*** Provided data Section Begins ***

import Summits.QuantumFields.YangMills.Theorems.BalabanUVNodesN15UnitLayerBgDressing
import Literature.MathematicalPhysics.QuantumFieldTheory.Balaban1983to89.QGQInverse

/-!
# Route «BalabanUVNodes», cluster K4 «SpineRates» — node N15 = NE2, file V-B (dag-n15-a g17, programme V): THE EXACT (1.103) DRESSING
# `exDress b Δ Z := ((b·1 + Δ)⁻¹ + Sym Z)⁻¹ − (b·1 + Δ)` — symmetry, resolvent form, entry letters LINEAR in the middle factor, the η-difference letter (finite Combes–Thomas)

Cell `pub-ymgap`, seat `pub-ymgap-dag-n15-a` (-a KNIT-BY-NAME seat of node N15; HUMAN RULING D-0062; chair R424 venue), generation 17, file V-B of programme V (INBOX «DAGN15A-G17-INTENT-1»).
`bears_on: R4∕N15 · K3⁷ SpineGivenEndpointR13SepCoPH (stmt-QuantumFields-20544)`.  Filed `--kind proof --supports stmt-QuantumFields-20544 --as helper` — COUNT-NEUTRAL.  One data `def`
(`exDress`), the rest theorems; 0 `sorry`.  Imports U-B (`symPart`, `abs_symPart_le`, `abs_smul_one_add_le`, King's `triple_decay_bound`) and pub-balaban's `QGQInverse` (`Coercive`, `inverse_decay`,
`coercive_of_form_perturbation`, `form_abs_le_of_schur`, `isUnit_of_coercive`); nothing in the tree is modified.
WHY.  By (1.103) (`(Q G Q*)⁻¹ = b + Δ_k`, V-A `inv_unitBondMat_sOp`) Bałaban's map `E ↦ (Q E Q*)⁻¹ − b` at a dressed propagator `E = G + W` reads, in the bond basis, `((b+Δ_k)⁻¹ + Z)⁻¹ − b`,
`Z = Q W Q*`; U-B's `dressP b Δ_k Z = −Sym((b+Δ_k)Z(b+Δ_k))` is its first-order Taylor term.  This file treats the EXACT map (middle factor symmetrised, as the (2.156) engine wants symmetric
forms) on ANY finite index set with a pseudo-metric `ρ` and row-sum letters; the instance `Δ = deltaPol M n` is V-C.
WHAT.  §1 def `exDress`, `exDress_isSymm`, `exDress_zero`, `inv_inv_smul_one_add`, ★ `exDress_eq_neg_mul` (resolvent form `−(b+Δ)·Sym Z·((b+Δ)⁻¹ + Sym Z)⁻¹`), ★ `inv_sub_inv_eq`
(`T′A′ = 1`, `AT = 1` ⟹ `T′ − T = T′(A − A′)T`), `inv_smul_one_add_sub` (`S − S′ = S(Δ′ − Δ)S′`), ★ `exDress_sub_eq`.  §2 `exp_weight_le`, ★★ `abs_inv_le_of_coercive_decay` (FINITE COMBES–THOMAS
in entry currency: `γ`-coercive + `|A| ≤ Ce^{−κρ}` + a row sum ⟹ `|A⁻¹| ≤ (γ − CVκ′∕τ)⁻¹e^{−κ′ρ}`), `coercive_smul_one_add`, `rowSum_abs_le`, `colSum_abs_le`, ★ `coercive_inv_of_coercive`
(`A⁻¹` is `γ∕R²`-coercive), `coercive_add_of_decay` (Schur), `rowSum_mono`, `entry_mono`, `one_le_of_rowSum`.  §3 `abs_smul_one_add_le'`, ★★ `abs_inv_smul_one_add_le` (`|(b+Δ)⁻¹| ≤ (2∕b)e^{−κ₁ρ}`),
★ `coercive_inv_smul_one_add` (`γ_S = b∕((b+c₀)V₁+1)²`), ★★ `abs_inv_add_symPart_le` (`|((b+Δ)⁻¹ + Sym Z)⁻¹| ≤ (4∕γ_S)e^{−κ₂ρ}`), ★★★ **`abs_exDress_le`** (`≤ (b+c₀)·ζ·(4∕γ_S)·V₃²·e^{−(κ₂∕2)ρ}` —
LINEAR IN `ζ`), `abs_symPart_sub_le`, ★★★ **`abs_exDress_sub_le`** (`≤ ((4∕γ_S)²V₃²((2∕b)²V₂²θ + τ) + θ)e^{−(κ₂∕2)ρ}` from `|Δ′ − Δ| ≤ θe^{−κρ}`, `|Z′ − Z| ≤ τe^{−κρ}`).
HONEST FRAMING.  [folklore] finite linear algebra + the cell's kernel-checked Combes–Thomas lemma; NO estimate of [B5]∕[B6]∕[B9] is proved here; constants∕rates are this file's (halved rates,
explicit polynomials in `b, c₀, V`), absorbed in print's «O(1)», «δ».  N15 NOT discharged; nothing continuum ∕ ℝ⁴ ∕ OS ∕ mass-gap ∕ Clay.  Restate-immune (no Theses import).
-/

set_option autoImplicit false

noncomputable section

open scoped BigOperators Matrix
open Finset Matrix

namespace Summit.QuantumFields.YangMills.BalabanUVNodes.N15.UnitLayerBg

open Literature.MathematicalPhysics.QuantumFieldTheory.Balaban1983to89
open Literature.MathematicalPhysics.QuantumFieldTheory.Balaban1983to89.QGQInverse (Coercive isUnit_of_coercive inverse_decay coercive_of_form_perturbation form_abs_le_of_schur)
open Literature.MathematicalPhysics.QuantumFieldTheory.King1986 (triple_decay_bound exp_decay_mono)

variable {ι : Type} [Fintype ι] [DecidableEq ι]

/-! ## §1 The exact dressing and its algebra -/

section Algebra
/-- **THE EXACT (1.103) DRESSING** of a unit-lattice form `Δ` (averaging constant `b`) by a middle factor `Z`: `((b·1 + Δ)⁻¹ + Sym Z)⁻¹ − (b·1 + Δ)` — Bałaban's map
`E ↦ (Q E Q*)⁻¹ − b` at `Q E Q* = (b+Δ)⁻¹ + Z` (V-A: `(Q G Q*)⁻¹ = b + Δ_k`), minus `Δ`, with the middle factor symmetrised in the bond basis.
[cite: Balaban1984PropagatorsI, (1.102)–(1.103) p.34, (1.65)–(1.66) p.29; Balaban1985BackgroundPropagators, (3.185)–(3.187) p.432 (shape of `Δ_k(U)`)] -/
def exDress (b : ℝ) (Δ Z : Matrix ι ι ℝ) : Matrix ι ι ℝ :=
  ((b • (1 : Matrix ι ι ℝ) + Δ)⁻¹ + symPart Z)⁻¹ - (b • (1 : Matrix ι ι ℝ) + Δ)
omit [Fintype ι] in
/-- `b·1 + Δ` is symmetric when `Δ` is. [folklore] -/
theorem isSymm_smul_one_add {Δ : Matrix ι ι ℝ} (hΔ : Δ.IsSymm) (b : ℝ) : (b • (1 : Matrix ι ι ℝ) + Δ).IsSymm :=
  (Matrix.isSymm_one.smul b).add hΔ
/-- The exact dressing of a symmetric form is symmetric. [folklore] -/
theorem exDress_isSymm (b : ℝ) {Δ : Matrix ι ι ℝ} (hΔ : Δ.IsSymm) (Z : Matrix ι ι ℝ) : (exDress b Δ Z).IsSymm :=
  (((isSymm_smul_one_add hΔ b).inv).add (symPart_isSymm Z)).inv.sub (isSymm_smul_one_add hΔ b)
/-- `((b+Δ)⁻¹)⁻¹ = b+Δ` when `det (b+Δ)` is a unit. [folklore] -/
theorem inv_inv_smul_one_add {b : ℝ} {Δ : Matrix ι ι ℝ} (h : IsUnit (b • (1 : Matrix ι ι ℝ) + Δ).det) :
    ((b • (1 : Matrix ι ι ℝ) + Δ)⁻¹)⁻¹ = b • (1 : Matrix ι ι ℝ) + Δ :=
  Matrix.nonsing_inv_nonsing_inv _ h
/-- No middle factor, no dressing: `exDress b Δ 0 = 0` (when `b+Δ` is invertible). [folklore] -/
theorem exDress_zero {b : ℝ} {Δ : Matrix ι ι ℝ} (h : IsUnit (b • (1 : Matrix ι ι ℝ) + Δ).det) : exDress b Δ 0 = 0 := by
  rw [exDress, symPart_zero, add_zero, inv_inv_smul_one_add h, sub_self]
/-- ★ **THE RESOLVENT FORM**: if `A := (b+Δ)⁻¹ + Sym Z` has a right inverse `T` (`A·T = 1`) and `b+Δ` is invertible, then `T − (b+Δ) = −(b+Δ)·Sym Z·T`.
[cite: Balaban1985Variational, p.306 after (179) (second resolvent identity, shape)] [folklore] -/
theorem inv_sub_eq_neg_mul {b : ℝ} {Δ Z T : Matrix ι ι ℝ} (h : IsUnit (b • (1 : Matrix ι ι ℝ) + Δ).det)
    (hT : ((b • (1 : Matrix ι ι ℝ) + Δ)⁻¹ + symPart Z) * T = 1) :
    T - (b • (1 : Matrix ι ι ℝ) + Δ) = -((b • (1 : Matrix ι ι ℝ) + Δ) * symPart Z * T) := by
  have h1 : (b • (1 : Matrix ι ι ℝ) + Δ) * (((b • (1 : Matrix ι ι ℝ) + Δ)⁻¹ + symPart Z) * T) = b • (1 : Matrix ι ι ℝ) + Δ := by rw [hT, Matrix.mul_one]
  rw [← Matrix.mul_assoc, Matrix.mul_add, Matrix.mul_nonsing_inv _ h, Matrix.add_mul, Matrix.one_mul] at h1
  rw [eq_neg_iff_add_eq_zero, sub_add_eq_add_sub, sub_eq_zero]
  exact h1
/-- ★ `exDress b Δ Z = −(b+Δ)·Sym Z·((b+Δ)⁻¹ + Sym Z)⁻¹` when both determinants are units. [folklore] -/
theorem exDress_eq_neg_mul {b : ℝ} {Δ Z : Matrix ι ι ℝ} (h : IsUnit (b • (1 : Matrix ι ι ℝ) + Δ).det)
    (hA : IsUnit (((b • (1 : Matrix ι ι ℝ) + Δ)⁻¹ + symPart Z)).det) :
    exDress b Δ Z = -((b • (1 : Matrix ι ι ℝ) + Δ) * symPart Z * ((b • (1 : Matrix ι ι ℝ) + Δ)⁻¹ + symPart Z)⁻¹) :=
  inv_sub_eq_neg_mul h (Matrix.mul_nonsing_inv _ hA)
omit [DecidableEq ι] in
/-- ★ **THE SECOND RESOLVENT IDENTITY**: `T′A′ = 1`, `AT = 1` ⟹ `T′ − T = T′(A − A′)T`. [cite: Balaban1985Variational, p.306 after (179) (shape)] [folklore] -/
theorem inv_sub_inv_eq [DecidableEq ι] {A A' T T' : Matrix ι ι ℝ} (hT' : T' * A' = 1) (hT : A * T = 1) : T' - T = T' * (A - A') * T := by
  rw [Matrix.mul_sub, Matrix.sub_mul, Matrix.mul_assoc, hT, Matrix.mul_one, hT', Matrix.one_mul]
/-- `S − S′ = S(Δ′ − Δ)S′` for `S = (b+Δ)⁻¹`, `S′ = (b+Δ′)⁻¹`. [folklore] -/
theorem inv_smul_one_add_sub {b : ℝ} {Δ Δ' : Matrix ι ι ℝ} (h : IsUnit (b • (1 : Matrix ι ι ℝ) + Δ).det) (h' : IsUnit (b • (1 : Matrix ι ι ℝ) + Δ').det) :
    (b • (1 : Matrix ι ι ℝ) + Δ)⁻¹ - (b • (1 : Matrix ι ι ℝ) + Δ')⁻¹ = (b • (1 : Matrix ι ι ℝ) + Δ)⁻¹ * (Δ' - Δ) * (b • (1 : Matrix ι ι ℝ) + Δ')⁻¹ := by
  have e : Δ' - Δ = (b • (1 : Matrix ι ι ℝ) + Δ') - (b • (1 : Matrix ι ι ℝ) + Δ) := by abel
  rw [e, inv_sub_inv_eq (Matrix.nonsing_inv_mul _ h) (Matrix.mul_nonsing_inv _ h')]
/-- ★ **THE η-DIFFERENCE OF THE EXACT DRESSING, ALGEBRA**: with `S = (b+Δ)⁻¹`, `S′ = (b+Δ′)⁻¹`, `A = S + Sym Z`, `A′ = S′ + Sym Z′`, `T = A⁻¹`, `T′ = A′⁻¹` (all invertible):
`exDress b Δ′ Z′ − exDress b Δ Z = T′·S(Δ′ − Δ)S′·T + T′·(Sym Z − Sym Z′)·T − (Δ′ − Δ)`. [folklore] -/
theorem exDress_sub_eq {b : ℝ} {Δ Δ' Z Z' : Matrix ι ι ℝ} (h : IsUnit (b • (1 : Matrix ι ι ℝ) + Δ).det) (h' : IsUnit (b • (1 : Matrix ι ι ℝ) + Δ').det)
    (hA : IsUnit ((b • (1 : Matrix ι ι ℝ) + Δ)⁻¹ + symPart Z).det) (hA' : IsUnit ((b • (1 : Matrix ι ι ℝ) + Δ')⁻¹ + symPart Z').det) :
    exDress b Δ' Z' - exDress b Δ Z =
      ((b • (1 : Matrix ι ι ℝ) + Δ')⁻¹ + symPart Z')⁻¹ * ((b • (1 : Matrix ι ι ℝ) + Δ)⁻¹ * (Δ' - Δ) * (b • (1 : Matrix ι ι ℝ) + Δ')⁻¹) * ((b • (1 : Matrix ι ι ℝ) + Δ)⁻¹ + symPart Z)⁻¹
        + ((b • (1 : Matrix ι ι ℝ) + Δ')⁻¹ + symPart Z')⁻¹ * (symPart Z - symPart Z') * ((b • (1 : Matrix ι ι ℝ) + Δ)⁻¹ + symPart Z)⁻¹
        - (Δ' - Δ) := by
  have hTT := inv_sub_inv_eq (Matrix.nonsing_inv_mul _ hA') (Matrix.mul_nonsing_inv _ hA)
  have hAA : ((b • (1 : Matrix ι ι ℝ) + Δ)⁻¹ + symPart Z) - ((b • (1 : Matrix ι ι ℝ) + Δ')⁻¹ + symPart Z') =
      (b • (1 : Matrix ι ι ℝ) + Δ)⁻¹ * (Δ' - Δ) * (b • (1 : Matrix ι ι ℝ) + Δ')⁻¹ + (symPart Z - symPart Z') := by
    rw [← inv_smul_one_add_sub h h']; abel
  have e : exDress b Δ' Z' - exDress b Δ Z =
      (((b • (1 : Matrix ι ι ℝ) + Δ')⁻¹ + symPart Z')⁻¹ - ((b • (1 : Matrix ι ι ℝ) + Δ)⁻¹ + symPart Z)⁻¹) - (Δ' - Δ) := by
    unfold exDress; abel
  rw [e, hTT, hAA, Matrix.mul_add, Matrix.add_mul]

*** Provided data Section Ends ***

-- Aim of the task --
All that belongs in your answer is the stretch of entries above from the line with "the rest theorems;" through the line with "at a dressed", printed exactly.

-- Written response --
(`exDress`), the rest theorems; 0 `sorry`.  Imports U-B (`symPart`, `abs_symPart_le`, `abs_smul_one_add_le`, King's `triple_decay_bound`) and pub-balaban's `QGQInverse` (`Coercive`, `inverse_decay`,
`coercive_of_form_perturbation`, `form_abs_le_of_schur`, `isUnit_of_coercive`); nothing in the tree is modified.
WHY.  By (1.103) (`(Q G Q*)⁻¹ = b + Δ_k`, V-A `inv_unitBondMat_sOp`) Bałaban's map `E ↦ (Q E Q*)⁻¹ − b` at a dressed propagator `E = G + W` reads, in the bond basis, `((b+Δ_k)⁻¹ + Z)⁻¹ − b`,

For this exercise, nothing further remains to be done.